WHAT YOU WILL DO: If a line in the listing below includes the string "Lemma", pull it out.
--- TASK DATA Enclosed Below ---
/-- A touched height block with a last toucher `i` is read off the value of node `i`.
[cite: Williams2025, §3.2] -/
theorem childT_of_some (c₀ : tm.Cfg) (b : ℕ) (g : Walk tm) {j : ℕ} {k : tm.K} {B i : ℕ}
    (h : lastToucher (g.lo k) (g.hi k) j B = some i) :
    childT c₀ b g j k B = (dagVal c₀ b g i).map fun s =>
      bpartAbove (blockβ tm b) (g.lo k i * blockβ tm b) B (s.efrag k) := by
  unfold childT
  rw [h]
  dsimp only
  rw [table_eq_dagVal c₀ b g j i (lastToucher_spec h).1]

/-- A never-touched height block is read off the initial configuration (source node `(h,0,i)`).
[cite: Williams2025, §3.2] -/
theorem childT_of_none (c₀ : tm.Cfg) (b : ℕ) (g : Walk tm) {j : ℕ} {k : tm.K} {B : ℕ}
    (h : lastToucher (g.lo k) (g.hi k) j B = none) :
    childT c₀ b g j k B = some (bpart (blockβ tm b) B (c₀.stk k)) := by
  unfold childT
  rw [h]

/-- **FAIL propagates forward**: a non-FAIL node has a non-FAIL predecessor ("a single FAIL detection
at any node will propagate to the root value"). [cite: Williams2025, §3.2] -/
theorem dagVal_ne_none_of_succ (c₀ : tm.Cfg) (b : ℕ) (g : Walk tm) (m : ℕ)
    (h : dagVal c₀ b g (m + 1) ≠ none) : dagVal c₀ b g m ≠ none := by
  intro hm
  apply h
  rw [dagVal_eq, prevT_succ, hm]
  rfl

/-- FAIL propagates forward: a non-FAIL node has non-FAIL values at all earlier nodes.
[cite: Williams2025, §3.2] -/
theorem dagVal_ne_none_of_lt (c₀ : tm.Cfg) (b : ℕ) (g : Walk tm) {j : ℕ}
    (h : dagVal c₀ b g j ≠ none) : ∀ m, m < j → dagVal c₀ b g m ≠ none := by
  induction j with
  | zero => intro m hm; exact absurd hm (Nat.not_lt_zero _)
  | succ j ih =>
      intro m hm
      have hj := dagVal_ne_none_of_succ c₀ b g j h
      rcases Nat.lt_succ_iff_lt_or_eq.1 hm with hm | rfl
      · exact ih hj m hm
      · exact hj
/-- FACE: ON the box `]0, θ.γ]` the first β-function of record at the constant history `(x)` IS the merged second moment (1.22) of the record's `(TcanOfRecord, χ^{(2.9)})` term family
(`Node00.betaOfMerged_of_mem`). [cite: Balaban1987RG1, (1.20)–(1.22) p.264 and (2.9) p.266] -/
theorem betaOfRecord₁₃_zero_const_of_le (θ : Stage13HParams F N) {x : ℝ} (hx : 0 < x) (hxγ : x ≤ θ.γ) :
    letI := θ.instVβ₁; letI := θ.instVβ₂; letI := θ.instιβ
    betaOfRecord₁₃ F N θ.toStage13Params 0 (fun _ => x) =
      betaMerged F (mergedTermFamilyMatT F N (TcanOfRecord F N) (chiβOfRecord₁₃ F N θ.toStage13Params) θ.εbg) θ.ρ8 θ.bV 0 (fun _ => x) := by
  letI := θ.instVβ₁; letI := θ.instVβ₂; letI := θ.instιβ
  exact betaOfMerged_of_mem _ _ _ (const_mem_box_zero_iff.mpr ⟨hx, hxγ⟩)

/-- FACE: OFF the box (`θ.γ < x`) the first β-function of record at `(x)` IS the one-loop number `beta0OfMerged … θ.v₀ 0` (`Node00.betaOfMerged_of_notMem`).
[cite: Balaban1987RG1, (2.12)–(2.14) p.268] -/
theorem betaOfRecord₁₃_zero_const_of_lt (θ : Stage13HParams F N) {x : ℝ} (hγx : θ.γ < x) :
    letI := θ.instVβ₁; letI := θ.instVβ₂; letI := θ.instιβ
    betaOfRecord₁₃ F N θ.toStage13Params 0 (fun _ => x) =
      beta0OfMerged (betaMerged F (mergedTermFamilyMatT F N (TcanOfRecord F N) (chiβOfRecord₁₃ F N θ.toStage13Params) θ.εbg) θ.ρ8 θ.bV) θ.v₀ 0 := by
  letI := θ.instVβ₁; letI := θ.instVβ₂; letI := θ.instιβ
  exact betaOfMerged_of_notMem _ _ _ fun hmem => (not_le.mpr hγx) (const_mem_box_zero_iff.mp hmem).2
open TwoLevelLonelyRelay in
/-- **THE LAMINAR LONELY RELAY THEOREM** (all `|A|`, every laminar family, unconditional).  Bond percolation
with arbitrary edge probabilities on `Fin n`; an observer `o`; relays `A`; `𝓛` a laminar family of nonempty subsets
of `A` (any two members nested or disjoint); `S = C(o) ∩ A`.  If `μ(L ↮ A ∖ R) ≤ t` for all members `L ⊆ R`
(equivalently: for every leaf `L` and its root `R`), then  `μ(S ∈ 𝓛) ≤ t`:  the whole laminar family of candidate
pockets carries at most ONE cut budget — its levels do not add up.  (Kozma–Nitzan's Lemma 2 is the antichain case;
the chain bound, `Theorems.twoLevelLonelyRelay` and the full dyadic hierarchy are special cases.)
[cite: KozmaNitzan2024, Lemma 2 (p. 6); VandenbergHaggstromKahn2005, Thm. 2.1 at q = 1] -/
theorem laminarLonelyRelay (n : ℕ) (w : Sym2 (Fin n) → unitInterval) (A : Finset (Fin n)) (o : Fin n)
    (𝓛 : Finset (Finset (Fin n))) (hsubA : ∀ R ∈ 𝓛, R ⊆ A) (hne𝓛 : ∀ R ∈ 𝓛, R.Nonempty)
    (hlam : ∀ R ∈ 𝓛, ∀ T ∈ 𝓛, R ⊆ T ∨ T ⊆ R ∨ Disjoint R T) (t : ℝ) (ht : 0 ≤ t)
    (hβ : ∀ L ∈ 𝓛, ∀ R ∈ 𝓛, L ⊆ R →
      (prodBernoulli w).real {ω | ∀ x ∈ L, ∀ y ∈ A \ R, ω ∉ openConn x y} ≤ t) :
    (prodBernoulli w).real {ω : Set (Sym2 (Fin n)) | A.filter (fun a => ω ∈ openConn o a) ∈ 𝓛} ≤ t :=
  laminar_far w A o 𝓛 hsubA hne𝓛 hlam t ht hβ

/-- **Laminar lonely relay, pairwise form.**  If every member of the laminar family `𝓛` is a nonempty PROPER
subset of `A` and `μ(a ↮ a') ≤ t` for all distinct relays, then `μ(S ∈ 𝓛) ≤ t` (`{L ↮ A∖R} ⊆ {x ↮ y}` for
`x ∈ L`, `y ∈ A ∖ R`).  Equality: `o` glued to one relay, the rest of `A` glued together.
[cite: KozmaNitzan2024, Lemma 2 (p. 6) — corollary] -/
theorem laminarLonelyRelay_of_pairs (n : ℕ) (w : Sym2 (Fin n) → unitInterval) (A : Finset (Fin n)) (o : Fin n)
    (𝓛 : Finset (Finset (Fin n))) (hsubA : ∀ R ∈ 𝓛, R ⊆ A) (hne𝓛 : ∀ R ∈ 𝓛, R.Nonempty)
    (hproper : ∀ R ∈ 𝓛, (A \ R).Nonempty)
    (hlam : ∀ R ∈ 𝓛, ∀ T ∈ 𝓛, R ⊆ T ∨ T ⊆ R ∨ Disjoint R T) (t : ℝ) (ht : 0 ≤ t)
    (hpair : ∀ a ∈ A, ∀ a' ∈ A, a ≠ a' → (prodBernoulli w).real (openConn a a')ᶜ ≤ t) :
    (prodBernoulli w).real {ω : Set (Sym2 (Fin n)) | A.filter (fun a => ω ∈ openConn o a) ∈ 𝓛} ≤ t := by
  refine laminarLonelyRelay n w A o 𝓛 hsubA hne𝓛 hlam t ht fun L hL R hR hLR => ?_
  obtain ⟨x, hx⟩ := hne𝓛 L hL
  obtain ⟨y, hy⟩ := hproper R hR
  have hxA : x ∈ A := hsubA L hL hx
  have hyA : y ∈ A := (Finset.mem_sdiff.1 hy).1
  have hne : x ≠ y := fun h => (Finset.mem_sdiff.1 hy).2 (h ▸ hLR hx)
  exact (measureReal_mono (fun ω hω => by
      simp only [Set.mem_setOf_eq, Set.mem_compl_iff] at hω ⊢; exact hω x hx y hy) (measure_ne_top _ _)).trans
    (hpair x hxA y hyA hne)

end Summit.CriticalPhenomena.PercolationContinuityZ3.Theorems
--- End of Enclosed TASK DATA ---
WRITTEN ANSWER:
pockets carries at most ONE cut budget — its levels do not add up.  (Kozma–Nitzan's Lemma 2 is the antichain case;
[cite: KozmaNitzan2024, Lemma 2 (p. 6); VandenbergHaggstromKahn2005, Thm. 2.1 at q = 1] -/
[cite: KozmaNitzan2024, Lemma 2 (p. 6) — corollary] -/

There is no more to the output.